The fact that a failure to comply with a decree for specific performance of the support provisions of a separation agreement might be punishable by contempt renders the separation agreement no less a contract of the parties. Similarly, the fact that a consent judgment incorporating an agreement of the husband to provide support may be enforceable by contempt proceedings renders it no less a contract.

Haynes v. Haynes, 45 N.C.App. 376, 383, 263 S.E.2d 783, 787 (1980). Hence, once it is determined that a court has adopted the judgment, and the presumption favors adoption, the court may enforce its provisions upon a showing of willful failure to comply. This is so notwithstanding the fact that some or all of the provisions relating to property settlement or alimony are not subject to modification, i.e., are either contractual in nature or are otherwise reciprocal as discussed in White, supra.

In light of the foregoing, we find that the trial judge did not err in ordering each party to comply with the order of the court as contained in the 13 March 1980 judgment. In his 15 December 1980 judgment, Judge Lambeth was merely exercising his authority under the original judgment.

Defendant further raises several issues relating to the sufficiency of the evidence to support the trial court's findings of fact and conclusions of law. While we do not have the benefit of certain tapes offered at trial, we have read the testimony carefully and conclude that neither party is without fault. What surfaces from the record is an unceasing series of attacks and counterattacks, each designed to further the bitterness and animosity between the parties, to the detriment of the child. We hold that Judge Lambeth's efforts to resolve the dispute were positive and correct in every respect.

Defendant finally contends that the evidence at trial was insufficient to support the court's finding that, during the period of default, he had the ability to comply with the alimony provisions as set forth in the 13 March 1980 judgment. *663 Judge Lambeth based this finding on the fact that defendant was an "able-bodied man" under no legal, mental or physical disabilities; that on 13 March 1980 he had the ability to comply with the alimony provisions; and that there had been no change of circumstances. This finding falls short of the mark to support the court's ordering defendant imprisoned for contempt until he pays the arrearage. The question before the court was not a modification or reduction of alimony, which would necessitate a finding of changed circumstances. Under these facts it is necessary to find that defendant's failure to pay was willful; that is, the evidence must support a finding that, during the period of default, defendant had the ability to comply with the order. Mauney v. Mauney, 268 N.C. 254, 150 S.E.2d 391 (1966); Teachey v. Teachey, 46 N.C.App. 332, 264 S.E.2d 786 (1980). In order to support a sentence of confinement in jail for contempt, it is further necessary to find that defendant has the present ability to pay the arrearage, either by making immediate payment or by taking reasonable measures to obtain that amount. Mauney, supra; Frank v. Glanville, 45 N.C.App. 313, 262 S.E.2d 677 (1980). On the record before us, there is insufficient evidence of defendant's ability to comply with the order during the period of default, or with the order to pay the arrearage, and there were no findings detailing his ability to pay.[1]

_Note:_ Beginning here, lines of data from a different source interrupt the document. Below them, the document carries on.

/-- `G_{q,c}(0, 0) = 0` for `q ≠ 0`. [bookkeeping] -/
theorem wallG_zero {q : ℝ} (hq : q ≠ 0) (c : ℝ) : wallG q c 0 0 = 0 := by
  rw [wallG, wallF_zero hq, zero_rpow (inv_ne_zero hq)]

/-- `G` is positively `1`-homogeneous (where `F ≥ 0`). -/
theorem wallG_smul {q c : ℝ} (hq : q ≠ 0) {t a b : ℝ} (ht : 0 ≤ t) (ha : 0 ≤ a) (hb : 0 ≤ b)
    (hF : 0 ≤ wallF q c a b) : wallG q c (t * a) (t * b) = t * wallG q c a b := by
  rw [wallG, wallG, wallF_smul q c ht ha hb, mul_rpow (rpow_nonneg ht q) hF, rpow_rpow_inv ht hq]

/-- `G^q = F` (where `F ≥ 0`). -/
theorem wallG_rpow {q c a b : ℝ} (hq : q ≠ 0) (hF : 0 ≤ wallF q c a b) :
    wallG q c a b ^ q = wallF q c a b := by
  rw [wallG, rpow_inv_rpow hF hq]

/-- `G ≤ a + b` on the quadrant where `F ≥ 0`. -/
theorem wallG_le {q c : ℝ} (hq : 1 ≤ q) (hc : 0 ≤ c) {a b : ℝ} (ha : 0 ≤ a) (hb : 0 ≤ b)
    (hF : 0 ≤ wallF q c a b) : wallG q c a b ≤ a + b := by
  have hq0 : q ≠ 0 := by linarith
  have h := rpow_le_rpow hF (wallF_le hq hc ha hb) (inv_nonneg.2 (by linarith : (0 : ℝ) ≤ q))
  rwa [rpow_rpow_inv (add_nonneg ha hb) hq0] at h

/-- On the eigen-sector, `G(a, b) = (a + b)·ψ(a/(a + b))` with `a/(a + b) ∈ [1/3, 2/3]`. [ours] -/
theorem wallG_eq_psi {q c : ℝ} (hq : 1 ≤ q)
    (hN : ∀ ⦃u : ℝ⦄, 1 / 3 ≤ u → u ≤ 2 / 3 → 0 ≤ wallF q c u (1 - u))
    {a b : ℝ} (hb2 : b ≤ 2 * a) (ha2 : a ≤ 2 * b) (hs : 0 < a + b) :
    wallG q c a b = (a + b) * wallPsi q c (a / (a + b)) ∧
      a / (a + b) ∈ Icc (1 / 3 : ℝ) (2 / 3) := by
  have hu := sector_ratio_mem hb2 ha2 hs
  refine ⟨?_, hu⟩
  have ea : a = (a + b) * (a / (a + b)) := by field_simp
  have eb : b = (a + b) * (1 - a / (a + b)) := by field_simp; ring
  rw [wallPsi, ← wallG_smul (by linarith) hs.le (by linarith [hu.1]) (by linarith [hu.2])
    (hN hu.1 hu.2), ← ea, ← eb]

/-- **(C) + homogeneity: `G` is subadditive on the eigen-sector.** [ours] -/
theorem wallG_add_le {q c : ℝ} (hq : 1 ≤ q)
    (hN : ∀ ⦃u : ℝ⦄, 1 / 3 ≤ u → u ≤ 2 / 3 → 0 ≤ wallF q c u (1 - u))
    (hC : ConvexOn ℝ (Icc (1 / 3 : ℝ) (2 / 3)) (wallPsi q c))
    {a b a' b' : ℝ} (ha : 0 ≤ a) (hb : 0 ≤ b) (hb2 : b ≤ 2 * a) (ha2 : a ≤ 2 * b)
    (ha' : 0 ≤ a') (hb' : 0 ≤ b') (hb2' : b' ≤ 2 * a') (ha2' : a' ≤ 2 * b') :
    wallG q c (a + a') (b + b') ≤ wallG q c a b + wallG q c a' b' := by
  have hq0 : q ≠ 0 := by linarith
  rcases (add_nonneg ha hb).eq_or_lt with hs | hs
  · have h0 : a = 0 ∧ b = 0 := ⟨by linarith, by linarith⟩
    rw [h0.1, h0.2, zero_add, zero_add, wallG_zero hq0, zero_add]
  rcases (add_nonneg ha' hb').eq_or_lt with hs' | hs'
  · have h0 : a' = 0 ∧ b' = 0 := ⟨by linarith, by linarith⟩
    rw [h0.1, h0.2, add_zero, add_zero, wallG_zero hq0, add_zero]
  have hT : 0 < a + a' + (b + b') := by linarith
  obtain ⟨e1, hu⟩ := wallG_eq_psi hq hN hb2 ha2 hs
  obtain ⟨e2, hv⟩ := wallG_eq_psi hq hN hb2' ha2' hs'
  obtain ⟨e3, -⟩ := wallG_eq_psi hq hN (b := b + b') (by linarith) (by linarith) hT
  have hw : (a + a') / (a + a' + (b + b')) =
      (a + b) / (a + a' + (b + b')) * (a / (a + b)) +
        (a' + b') / (a + a' + (b + b')) * (a' / (a' + b')) := by
    field_simp
  have hconv := hC.2 hu hv (div_nonneg hs.le hT.le) (div_nonneg hs'.le hT.le)
    (by field_simp; ring)
  simp only [smul_eq_mul] at hconv
  rw [← hw] at hconv
  rw [e1, e2, e3]
  calc (a + a' + (b + b')) * wallPsi q c ((a + a') / (a + a' + (b + b')))
      ≤ (a + a' + (b + b')) * ((a + b) / (a + a' + (b + b')) * wallPsi q c (a / (a + b)) +
          (a' + b') / (a + a' + (b + b')) * wallPsi q c (a' / (a' + b'))) :=
        mul_le_mul_of_nonneg_left hconv hT.le
    _ = (a + b) * wallPsi q c (a / (a + b)) + (a' + b') * wallPsi q c (a' / (a' + b')) := by
        field_simp

/-- **(M) + (N): `G` is non-decreasing on the eigen-sector.** [ours] -/
theorem wallG_mono {q c : ℝ} (hq : 1 ≤ q)
    (hN : ∀ ⦃u : ℝ⦄, 1 / 3 ≤ u → u ≤ 2 / 3 → 0 ≤ wallF q c u (1 - u))
    (hM : ∀ ⦃a b a' b' : ℝ⦄, 0 ≤ a → 0 ≤ b → b ≤ 2 * a → a ≤ 2 * b → b' ≤ 2 * a' → a' ≤ 2 * b' →
      a ≤ a' → b ≤ b' → wallF q c a b ≤ wallF q c a' b')
    {a b a' b' : ℝ} (ha : 0 ≤ a) (hb : 0 ≤ b) (hb2 : b ≤ 2 * a) (ha2 : a ≤ 2 * b)
    (hb2' : b' ≤ 2 * a') (ha2' : a' ≤ 2 * b') (haa' : a ≤ a') (hbb' : b ≤ b') :
    wallG q c a b ≤ wallG q c a' b' :=
  rpow_le_rpow (wallF_sector_nonneg hq hN ha hb hb2 ha2) (hM ha hb hb2 ha2 hb2' ha2' haa' hbb')
    (inv_nonneg.2 (by linarith))

/-! ## 3. The wall gauge on tensors: `h(A) = G(λ(πA), λ(−πA))/2` -/

/-- **The wall gauge** `h_{q,c}(A) = F_{q,c}(λ(πA), λ(−πA))^{1/q}/2`, `π` = trace-free symmetric
part. [ours] -/
def wallGauge (q c : ℝ) (A : Tens3) : ℝ := wallG q c (lam (tfProj A)) (lam (-tfProj A)) / 2

section criterion

variable {q c : ℝ} (hq : 1 ≤ q) (hc : 0 ≤ c)
  (hN : ∀ ⦃u : ℝ⦄, 1 / 3 ≤ u → u ≤ 2 / 3 → 0 ≤ wallF q c u (1 - u))
  (hM : ∀ ⦃a b a' b' : ℝ⦄, 0 ≤ a → 0 ≤ b → b ≤ 2 * a → a ≤ 2 * b → b' ≤ 2 * a' → a' ≤ 2 * b' →
    a ≤ a' → b ≤ b' → wallF q c a b ≤ wallF q c a' b')
  (hC : ConvexOn ℝ (Icc (1 / 3 : ℝ) (2 / 3)) (wallPsi q c))

include hq hN in
/-- `F ≥ 0` at the eigen-pair of `πA`. -/
theorem wallF_lam_tfProj_nonneg (A : Tens3) :
    0 ≤ wallF q c (lam (tfProj A)) (lam (-tfProj A)) :=
  have hP := isSymTF_tfProj A
  wallF_sector_nonneg hq hN hP.lam_nonneg hP.lam_neg_nonneg hP.lam_sector.1 hP.lam_sector.2

include hq hN in
/-- The wall gauge is non-negative (under hypothesis (N)). [bookkeeping] -/
theorem wallGauge_nonneg (A : Tens3) : 0 ≤ wallGauge q c A :=
  div_nonneg (wallG_nonneg (wallF_lam_tfProj_nonneg hq hN A)) two_pos.le

include hq hN hM hC in
/-- Subadditivity of the wall gauge ((M) + (C) + `λ` subadditive). [ours] -/
theorem wallGauge_add_le (A B : Tens3) :
    wallGauge q c (A + B) ≤ wallGauge q c A + wallGauge q c B := by
  have hA := isSymTF_tfProj A
  have hB := isSymTF_tfProj B
  have hAB := isSymTF_tfProj (A + B)
  have ha : lam (tfProj (A + B)) ≤ lam (tfProj A) + lam (tfProj B) := by
    rw [tfProj_add]; exact lam_add_le _ _
  have hb : lam (-tfProj (A + B)) ≤ lam (-tfProj A) + lam (-tfProj B) := by
    rw [tfProj_add, neg_add]; exact lam_add_le _ _
  have h1 := wallG_mono hq hN hM hAB.lam_nonneg hAB.lam_neg_nonneg hAB.lam_sector.1 hAB.lam_sector.2
    (by linarith [hA.lam_sector.1, hB.lam_sector.1]) (by linarith [hA.lam_sector.2, hB.lam_sector.2])
    ha hb
  have h2 := wallG_add_le hq hN hC hA.lam_nonneg hA.lam_neg_nonneg hA.lam_sector.1 hA.lam_sector.2
    hB.lam_nonneg hB.lam_neg_nonneg hB.lam_sector.1 hB.lam_sector.2
  unfold wallGauge
  linarith

include hq hN in
/-- Positive homogeneity of the wall gauge. [ours] -/
theorem wallGauge_smul {t : ℝ} (ht : 0 ≤ t) (A : Tens3) :
    wallGauge q c (t • A) = t * wallGauge q c A := by
  have hA := isSymTF_tfProj A
  unfold wallGauge
  rw [tfProj_smul, ← smul_neg, lam_smul ht, lam_smul ht,
    wallG_smul (by linarith) ht hA.lam_nonneg hA.lam_neg_nonneg (wallF_lam_tfProj_nonneg hq hN A)]
  ring

include hq hN hM hC in
/-- **The wall gauge is convex.** [ours] -/
theorem convexOn_wallGauge : ConvexOn ℝ univ (wallGauge q c) := by
  refine ⟨convex_univ, fun A _ B _ a b ha hb _ => ?_⟩
  calc wallGauge q c (a • A + b • B) ≤ wallGauge q c (a • A) + wallGauge q c (b • B) :=
        wallGauge_add_le hq hN hM hC _ _
    _ = a • wallGauge q c A + b • wallGauge q c B := by
        rw [wallGauge_smul hq hN ha, wallGauge_smul hq hN hb]; rfl

include hq hc hN in
/-- `h(A) ≤ ‖A‖`. [ours] -/
theorem wallGauge_le_norm (A : Tens3) : wallGauge q c A ≤ ‖A‖ := by
  have hA := isSymTF_tfProj A
  have h1 := wallG_le hq hc hA.lam_nonneg hA.lam_neg_nonneg (wallF_lam_tfProj_nonneg hq hN A)
  have h2 : lam (tfProj A) ≤ ‖tfProj A‖ := lam_le_norm _
  have h3 : lam (-tfProj A) ≤ ‖tfProj A‖ := (lam_le_norm _).trans (norm_neg _).le
  have h4 := norm_tfProj_le A
  unfold wallGauge
  linarith

include hq hc hN hM hC in
/-- **The wall gauge is `1`-Lipschitz.** [ours] -/
theorem lipschitzWith_wallGauge : LipschitzWith 1 (wallGauge q c) :=
  LipschitzWith.of_le_add fun A B => by
    have h1 := wallGauge_add_le hq hN hM hC B (A - B)
    rw [add_sub_cancel] at h1
    have h2 := wallGauge_le_norm hq hc hN (A - B)
    rw [dist_eq_norm]; linarith

/-- `‖A‖^q = (2(λ(A)² − λ(A)λ(−A) + λ(−A)²))^{q/2}` on symmetric trace-free tensors. -/
theorem IsSymTF.norm_rpow_eq_lam {A : Tens3} (hA : IsSymTF A) (q : ℝ) :
    ‖A‖ ^ q = (2 * (lam A ^ 2 - lam A * lam (-A) + lam (-A) ^ 2)) ^ (q / 2) := by
  rw [← hA.norm_sq_eq_lam, sq_rpow_half (q := q) (norm_nonneg A)]

include hq hN in
/-- **The wall splitting identity** on symmetric trace-free tensors:
`λ(A)^q + λ(−A)^q = 2^q·h(A)^q + c‖A‖^q` (needs only (N)). [ours] -/
theorem wall_splitting_identity {A : Tens3} (hA : IsSymTF A) :
    lam A ^ q + lam (-A) ^ q = 2 ^ q * wallGauge q c A ^ q + c * ‖A‖ ^ q := by
  have hq0 : q ≠ 0 := by linarith
  have hF : 0 ≤ wallF q c (lam A) (lam (-A)) := by
    have h := wallF_lam_tfProj_nonneg hq hN A
    rwa [tfProj_of_isSymTF hA] at h
  have h2q : (0 : ℝ) < 2 ^ q := rpow_pos_of_pos two_pos q
  have e : (2 : ℝ) ^ q * wallGauge q c A ^ q = wallF q c (lam A) (lam (-A)) := by
    unfold wallGauge
    rw [tfProj_of_isSymTF hA, div_rpow (wallG_nonneg hF) two_pos.le, wallG_rpow hq0 hF,
      mul_div_cancel₀ _ h2q.ne']
  rw [e, hA.norm_rpow_eq_lam q]
  unfold wallF
  ring

include hq hc hN hM hC in
/-- **K18 — the wall criterion**: (N) ∧ (M) ∧ (C) ⟹ `TopBotEigSplitting q c`, witness `M = 2^q`,
`h = wallGauge q c`. [ours] -/
theorem topBotEigSplitting_of_wall : TopBotEigSplitting q c :=
  ⟨2 ^ q, rpow_nonneg two_pos.le q, wallGauge q c, convexOn_wallGauge hq hN hM hC,
    lipschitzWith_wallGauge hq hc hN hM hC,
    fun A hs ht => ⟨wallGauge_nonneg hq hN A, wall_splitting_identity hq hN ⟨hs, ht⟩⟩⟩

end criterion

/-! ## 4. Consistency check: the criterion re-derives K17 at `q = 4`, `c = 2/9` -/

/-- At `q = 4`, `c = 2/9` the wall defect is K17's `quartF` (everywhere). -/
theorem wallF_four : wallF 4 (2 / 9) = quartF := by
  funext a b
  have h1 : (2 * (a ^ 2 - a * b + b ^ 2)) ^ ((4 : ℝ) / 2) = (2 * (a ^ 2 - a * b + b ^ 2)) ^ 2 := by
    norm_num
  unfold wallF quartF
  rw [h1, rpow_ofNat, rpow_ofNat]
  ring

/-- At `q = 4`, `c = 2/9` the profile `ψ` is K17's `segPsi`. -/
theorem wallPsi_four : wallPsi 4 (2 / 9) = segPsi := by
  funext u
  simp only [wallPsi, wallG, wallF_four, segPsi, segN]

/- **K17 re-derived from the criterion** (a kernel-checked `example`, v2; the statement is K17's
`topBotEigSplitting_four_sharp` by name): (N), (M), (C) at `q = 4`, `c = 2/9` are K17's
`quartF_nonneg`, `quartF_mono`, `convexOn_segPsi`. -/
example : TopBotEigSplitting 4 (2 / 9) := by
  refine topBotEigSplitting_of_wall (by norm_num) (by norm_num) ?_ ?_ ?_
  · intro u hu1 hu2
    rw [wallF_four]; exact quartF_nonneg (by linarith) (by linarith)
  · intro a b a' b' ha hb _ _ _ _ haa' hbb'
    rw [wallF_four]; exact quartF_mono ha hb haa' hbb'
  · rw [wallPsi_four]; exact convexOn_segPsi

/-! ## 5. Sanity values -/

/-- `F_{q,c}` at the prolate axis `(a, b) = (2, 1)` (`u = 2/3`): `2^q + 1 − c·6^{q/2}`; at the planar
point `(1, 1)`: `2 − c·2^{q/2}`. -/
example (q c : ℝ) : wallF q c 2 1 = 2 ^ q + 1 - c * 6 ^ (q / 2) ∧
    wallF q c 1 1 = 2 - c * 2 ^ (q / 2) := by
  refine ⟨?_, ?_⟩ <;> norm_num [wallF]

end TopEig

end Summit.NavierStokesRegularity.FunctionalMining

We therefore vacate that portion of the judgment dealing with the court's finding defendant in contempt and ordering his confinement until he pays the arrearage. Upon remand, further proceedings may be held with respect to the willfulness of defendant's failure to pay. The judgment is affirmed in all other respects.

Modified and affirmed.

ARNOLD and WELLS, JJ., concur.

NOTES

[1] See Fagley v. Fagley, (filed 19 January 1982), discussing what constitutes sufficient evidence and findings that defendant had an ability to comply with an order to pay alimony during a period of default and that his failure to do so was therefore willful.